Olson-Streed says the pandemic has made all of this worse. People are more isolated, more desperate, managing more trauma. She says research has proven that the longer a person is engaged in treatment, the more success they will have — but nobody overcomes addiction without help, and the historical reliance on abstinence-based programs is no longer enough. “It’s a very complex issue, it’s a brain issue, and it’s not always a matter of, ‘Well, just go to these meetings for a couple hours every night after work and, when you feel you need to use, just grit your teeth and get through it,’ ” she says.

Still, while addiction is a chronic problem, people’s lowest points are only moments — moments Olson-Streed works to help them get past. “Whenever a person comes in and wants me to close the door of my office, I know I’m going to hear about something that is traumatic,” she says. “And the only thing I can do, other than refer them to resources, is just listen as a human being with another human being.”

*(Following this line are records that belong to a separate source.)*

import Summits.NavierStokesRegularity.NavierStokesRegularity.Theses.DulacContraction
import HarnessLib.Audit

/-!
# Birth skeleton (BC3) of the crux `DulacContraction.SynchronizationModSimilarity` (K1)

(crux item `stmt-NavierStokesRegularity-8559`, rank 2, route
`route-NavierStokesRegularity-DulacContraction`; tree path
`Cruxes/SynchronizationModSimilarity/Lines/birth.lean`; registrar
`planner-skel-stmt-NavierStokesRegularity-8559-0`, 2026-08-17. The route predates the Lean birth
certificate; this file supplies BC3 retroactively. At registration the crux had NO workfiles
(`ledger crux ls`: no `Disproof.lean`, no ideas, no earlier lines), so there is no disprover
obligation to honour yet.)

THE CRUX (fixed; the route's decl, K1 "synchronisation modulo similarity in the Type-I class").
Phase space: the smooth Albritton–Barker Type-I class `𝒦_C` on the slab `ℝ³ × (−∞,0)` — `(u,p,G)`
suitable weak (ν = 1, f = 0), weak gradient `G`, `typeIBound < ⊤`, rate `|u| ≤ C/√(−t)`
(`HasTypeITimeDecay C`), classical on `(−∞,0)`. Profiles at log-scale `σ`:
`Π_σ w (y) = e^σ w(−e^{2σ}, e^σ y)`; weighted energy `E(f) = ∫ |f|² (1+|y|²)⁻²`; similarity action
`(g·u)(t,x) = l Rᵀ u(l²t+τ, lRx+ξ)`, `g = (l>0, R ∈ O(3), ξ, τ ≤ 0)`. K1: for every `C` there are
`η > 0, c ≥ 0, δ > 0` such that for all pairs `u, w ∈ 𝒦_C`, every `σ₀` and every `g₀`:
`E(Π_σ₀ w − Π_σ₀(g₀·u)) ≤ δ ⇒ ∃ g, ∀ σ ≤ σ₀, E(Π_σ w − Π_σ(g·u)) ≤ c e^{−η(σ₀−σ)} δ`.

Below, `prof`, `Ew`, `act` are K1's three inlined `let`s as transparent definitions and
`gap u w σ l R ξ τ` is the synchronisation gap `E(Π_σ w − Π_σ(g·u))`, `g = (l,R,ξ,τ)`; every stub
carries K1's five class hypotheses on each profile verbatim; `sync_iff` records that K1 is
DEFINITIONALLY the statement over these abbreviations (`Iff.rfl`), so nothing is restated.

THE CUT — the classical anatomy of "orbital exponential stability with asymptotic phase"
(Hale, ODEs, Ch. VI §2; Muldowney 1990 Thm 4.2 via the second compound; Li–Muldowney 1995/96),
transplanted to the Leray-rescaled flow modulo the similarity group `G⁺`, with the semigroup
bookkeeping done HERE and the three genuinely different analytic inputs named:

* `stub_finiteWindowStability` [M/L; continuous dependence] — for every `C` and every window
  length `s > 0` there are `δ₂ > 0, c₀ ≥ 0` such that `gap_{σ₀}(g₀) ≤ δ ≤ δ₂` implies
  `gap_σ(g₀) ≤ c₀ δ` for all `σ ∈ [σ₀ − s, σ₀]` — the SAME comparison element `g₀`, finite
  log-time, linear in `δ`: Lipschitz continuous dependence of the profile (Leray) flow over a finite
  log-time window in the scale-covariant weighted norm `E`, uniformly on `𝒦_C` (both `w` and `g₀·u`
  are Navier–Stokes solutions with the Type-I bound `C`, since `G⁺` consists of symmetries of NS
  preserving the rate). Why it might fail: the weight `(1+|y|²)⁻²` is NOT an `A₂` weight on `ℝ³`
  (Riesz transforms are unbounded on `L²((1+|y|²)⁻² dy)`), so the far field of the difference —
  size `O(C)`, invisible to `E` — feeds the near-field pressure gradient; the route's own weight
  window `3 < m ≤ 5` (NUMBERS) is the bet that this leakage is dominated; and the constants must be
  uniform in `C` although `C` does not bound `𝐈 = typeIBound` (arXiv:1811.00502 Rem. 3.2; the
  refuter's K1M objection lives already here).
* `stub_windowContraction` [XL; OPEN — the load-bearing bet, the contraction certificate proper] —
  for every `C` there are `δ₁ > 0` and ONE window length `s > 0` such that `gap_{σ₀}(g₀) ≤ δ ≤ δ₁`
  implies `gap_{σ₀−s}(g₁) ≤ δ/e` for SOME `g₁ ∈ G⁺` (re-phasing allowed: the neutral / unstable
  similarity modes — exponents `1, ½,½,½, 0,0,0` and the flow direction — are absorbed into `g₁`,
  the transversal rest contracts). Phase-free, finite log-time, linear gain: exactly what a matrix
  Dulac function / Lozinskii bound for the second additive compound of the linearised profile
  operator modulo the 7 similarity modes, integrated over one window, would deliver (Muldowney1990,
  LiMuldowney1996, KuznetsovReitmann2021 Ch. 5) — the route's foreseen layer-2 child
  `LinearAreaContraction → LinearToNonlinearSync` lives inside this stub. The factor `e⁻¹` at SOME
  `s` is no hand-picked threshold: any `θ < 1` over a window `s_θ` gives `e⁻¹` over `⌈1/log θ⁻¹⌉ s_θ`
  because the statement composes (it re-chooses `g`). Why it might fail: = why K1 might fail — one
  saddle-type (R)DSS profile, an invariant torus or a chaotic tangent flow in `𝒦_C ≠ {0}` refutes
  it; at `u = 0` it is one-slice weighted-`L²` ε-regularity WITH GAIN for Type-I local-energy
  solutions (JiaSverak2014 Thm 3.1, BarkerPrange2020 Thm 2 give `δ(C,M)`, not `δ(C)`).
* `stub_asymptoticPhase` [L; OPEN in this infinite-dimensional, non-compact-group setting] — for
  every `C, η > 0, c ≥ 0` there are `η' > 0, c' ≥ 0, δ₃ > 0` such that SCALE-WISE exponential
  closeness of `w` to the `G⁺`-orbit of `u` below `σ₀` (`∀ σ ≤ σ₀ ∃ g_σ, gap_σ(g_σ) ≤ c e^{−η(σ₀−σ)} δ`,
  `δ ≤ δ₃`) forces exponential closeness to ONE orbit element (`∃ g ∀ σ ≤ σ₀,
  gap_σ(g) ≤ c' e^{−η'(σ₀−σ)} δ`) — the asymptotic phase: summability of the phase increments
  (LiMuldowney1995 / Smith1986 "autonomous convergence", Hale Ch. VI Thm 2.1) for the action of the
  NON-compact `G⁺` on `𝒦_C`, where the orbit closure contains `0` (`τ → −∞` pushes `g·u → 0` in `E`,
  refuter note rreview-0815T13) — so the lemma must cope with near-degenerate orbits; a rate loss
  `η' ≤ η` is allowed on purpose. Why it might fail: a profile `u` with approximate self-similarities
  at some scales but not others lets the near-optimal `g_σ` jump between far-apart group elements;
  one `g` then needs same-`g` propagation of closeness (stability) plus a transversality modulus of
  the orbit map, neither uniform on `𝒦_C` a priori.

`SynchronizationModSimilarity_of : SynchronizationModSimilarity` (the ONLY theorem of this file
concluding the crux; conclusion = the crux BY NAME, no `Prop` hypotheses, `sorry` only inside the
three declared stubs, which it uses by name) is the real composition (≈ 70 lines): `δ := min δ₁ δ₂ δ₃`;
by induction on `k`, `stub_windowContraction` gives `g_k` with `gap_{σ₀−ks}(g_k) ≤ δ e^{−k}`; for
`σ ∈ [σ₀−(k+1)s, σ₀−ks]` (`k = ⌊(σ₀−σ)/s⌋₊`) `stub_finiteWindowStability` gives
`gap_σ(g_k) ≤ c₀ δ e^{−k} ≤ (c₀e) e^{−(σ₀−σ)/s} δ`, i.e. scale-wise exponential closeness at rate
`η = 1/s`; `stub_asymptoticPhase` turns it into K1's single `g`. Its CLOSED twin
`SynchronizationModSimilarity_of_hyps : <sig 1> → <sig 2> → <sig 3> → SynchronizationModSimilarity`
(same proof, the stub statements as hypotheses, no placeholder anywhere) is the registrar's evidence
file `bc/SynchronizationModSimilarity_birth_closed.lean` attached to the crux item.

Disproof used: none exists for this crux. Negatives index: no refuted NS statement concerns
synchronisation / weighted profile distances (checked at registration). Degenerate-witness pass:
the class is inhabited by the rest state `u = 0` (all three stubs hold there: `gap` is then
independent of `g`, S1/S2 reduce to the `u = 0` rung of K1, S3 is trivial with `η' = η, c' = c`);
`gap` is an `ℝ≥0∞`-valued `lintegral` (no junk value), thresholds are `ENNReal.ofReal` of reals
that the statements keep positive (`0 < δ`, `0 ≤ c₀, c, c'`).
-/

noncomputable section
/-- item stmt-PneNP-11763 · assembly · rank 1 · closed · proved by Summit.PneNP.PneNP.Theorems.monochromaticLines_assembly_proof @ 53a6e6978890 (prover) · by planner
sources: AroraBarakCC2009, Literature.Computability.Complexity.exists_searchFn_of_NP_subset_P, doi:10.1016/0304-3975(91)90200-L
[assembly] MonoLineTotal → MonoLineCheckable → (Nondeterministic.NP ⊆ Classes.P) → MONO-LINE has a
polynomial-time solver (the negation of X's body); with ClassBridge and X this is X → PneNP. -/
@[route_item "route-PneNP-MonochromaticLines", crux]
def Assembly : Prop :=
  let IsLine : ℕ → ℕ → ℕ → ℕ → Prop := fun n x y z => x < 3 ^ n ∧ y < 3 ^ n ∧ z < 3 ^ n ∧ x ≠ y ∧ y ≠ z ∧ x ≠ z ∧ ∀ l : ℕ, l < n → (x / 3 ^ l % 3 + y / 3 ^ l % 3 + z / 3 ^ l % 3) % 3 = 0; let col : (I : (Σ n : ℕ, (Fin (n / 10) → Literature.Computability.Complexity.Circuit (Fin (2 * n))))) → ℕ → (Fin (I.1 / 10) → Bool) := fun I x j => (I.2 j).eval (fun i : Fin (2 * I.1) => decide (x / 3 ^ ((i : ℕ) / 2) % 3 = (i : ℕ) % 2 + 1)); let Valid : (Σ n : ℕ, (Fin (n / 10) → Literature.Computability.Complexity.Circuit (Fin (2 * n)))) → Prop := fun I => 200 ≤ I.1 ∧ ∀ j : Fin (I.1 / 10), ∀ g ∈ (I.2 j).gates, g.arity ≤ 2; let dec : List Bool → ℕ × ℕ × ℕ := fun w => (Computability.decodeNat (Literature.Computability.Complexity.boolUnpair w).1, Computability.decodeNat (Literature.Computability.Complexity.boolUnpair (Literature.Computability.Complexity.boolUnpair w).2).1, Computability.decodeNat (Literature.Computability.Complexity.boolUnpair (Literature.Computability.Complexity.boolUnpair w).2).2); let SolStr : (I : (Σ n : ℕ, (Fin (n / 10) → Literature.Computability.Complexity.Circuit (Fin (2 * n))))) → List Bool → Prop := fun I w => IsLine I.1 (dec w).1 (dec w).2.1 (dec w).2.2 ∧ col I (dec w).1 = col I (dec w).2.1 ∧ col I (dec w).2.1 = col I (dec w).2.2; let wire : (m : ℕ) → Fin m ⊕ ℕ → List Bool := fun m w => Sum.elim (fun i : Fin m => false :: Computability.encodeNat (i : ℕ)) (fun j : ℕ => true :: Computability.encodeNat j) w; let code : (m : ℕ) → Literature.Computability.Complexity.Circuit (Fin m) → List Bool := fun m C => Literature.Computability.Complexity.boolPair ((C.gates.map fun g => Literature.Computability.Complexity.boolPair (Literature.Computability.MetaComplexity.truthTable g.op) ((List.ofFn fun a : Fin g.arity => wire m (g.args a)).foldr Literature.Computability.Complexity.boolPair [])).foldr Literature.Computability.Complexity.boolPair []) (wire m C.output); let encI : (Σ n : ℕ, (Fin (n / 10) → Literature.Computability.Complexity.Circuit (Fin (2 * n)))) → List Bool := fun I => Literature.Computability.Complexity.boolPair (Computability.unaryEncodeNat I.1) ((List.ofFn fun j : Fin (I.1 / 10) => code (2 * I.1) (I.2 j)).foldr Literature.Computability.Complexity.boolPair []); MonoLineTotal → MonoLineCheckable → Literature.Computability.Complexity.Nondeterministic.NP ⊆ Literature.Computability.Complexity.Classes.P → ∃ f : (Σ n : ℕ, (Fin (n / 10) → Literature.Computability.Complexity.Circuit (Fin (2 * n)))) → List Bool, (∀ I, Valid I → SolStr I (f I)) ∧ Literature.Computability.Complexity.PolyTimeComputable encI (id : List Bool → List Bool) f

Supporting Multiple Pathways to Recovery

Rebecka Crandall agrees that trauma is at the root of nearly all behavioral health challenges, including substance use disorder — and the trauma doesn’t stop with use itself and its consequences, but extends to formal systems, including treatment providers and jails.

“I think it would be helpful if the community and family members and treatment spaces recognized that treatment trauma is real and valid,” says Crandall, who serves as coordinator of the Hope Project, a program that provides comprehensive opioid treatment services for 50 woman-identifying individuals at no cost to them (made possible by a 2018 state grant). Of those 50 participants in 2021, 57% are people of color, 63% have housing insecurity, more than half receive or qualify for disability and 77% are justice-involved. Most, says Crandall, have some sort of negative experience with prior efforts at recovery but, with the tragic exception of two overdose deaths at the start of the pandemic, most Hope Project participants are still engaged in the program to varying degrees. The Hope Project is flexible, culturally sensitive and acknowledges “body, mind and spirit,” which means something different to each participant — and that’s OK.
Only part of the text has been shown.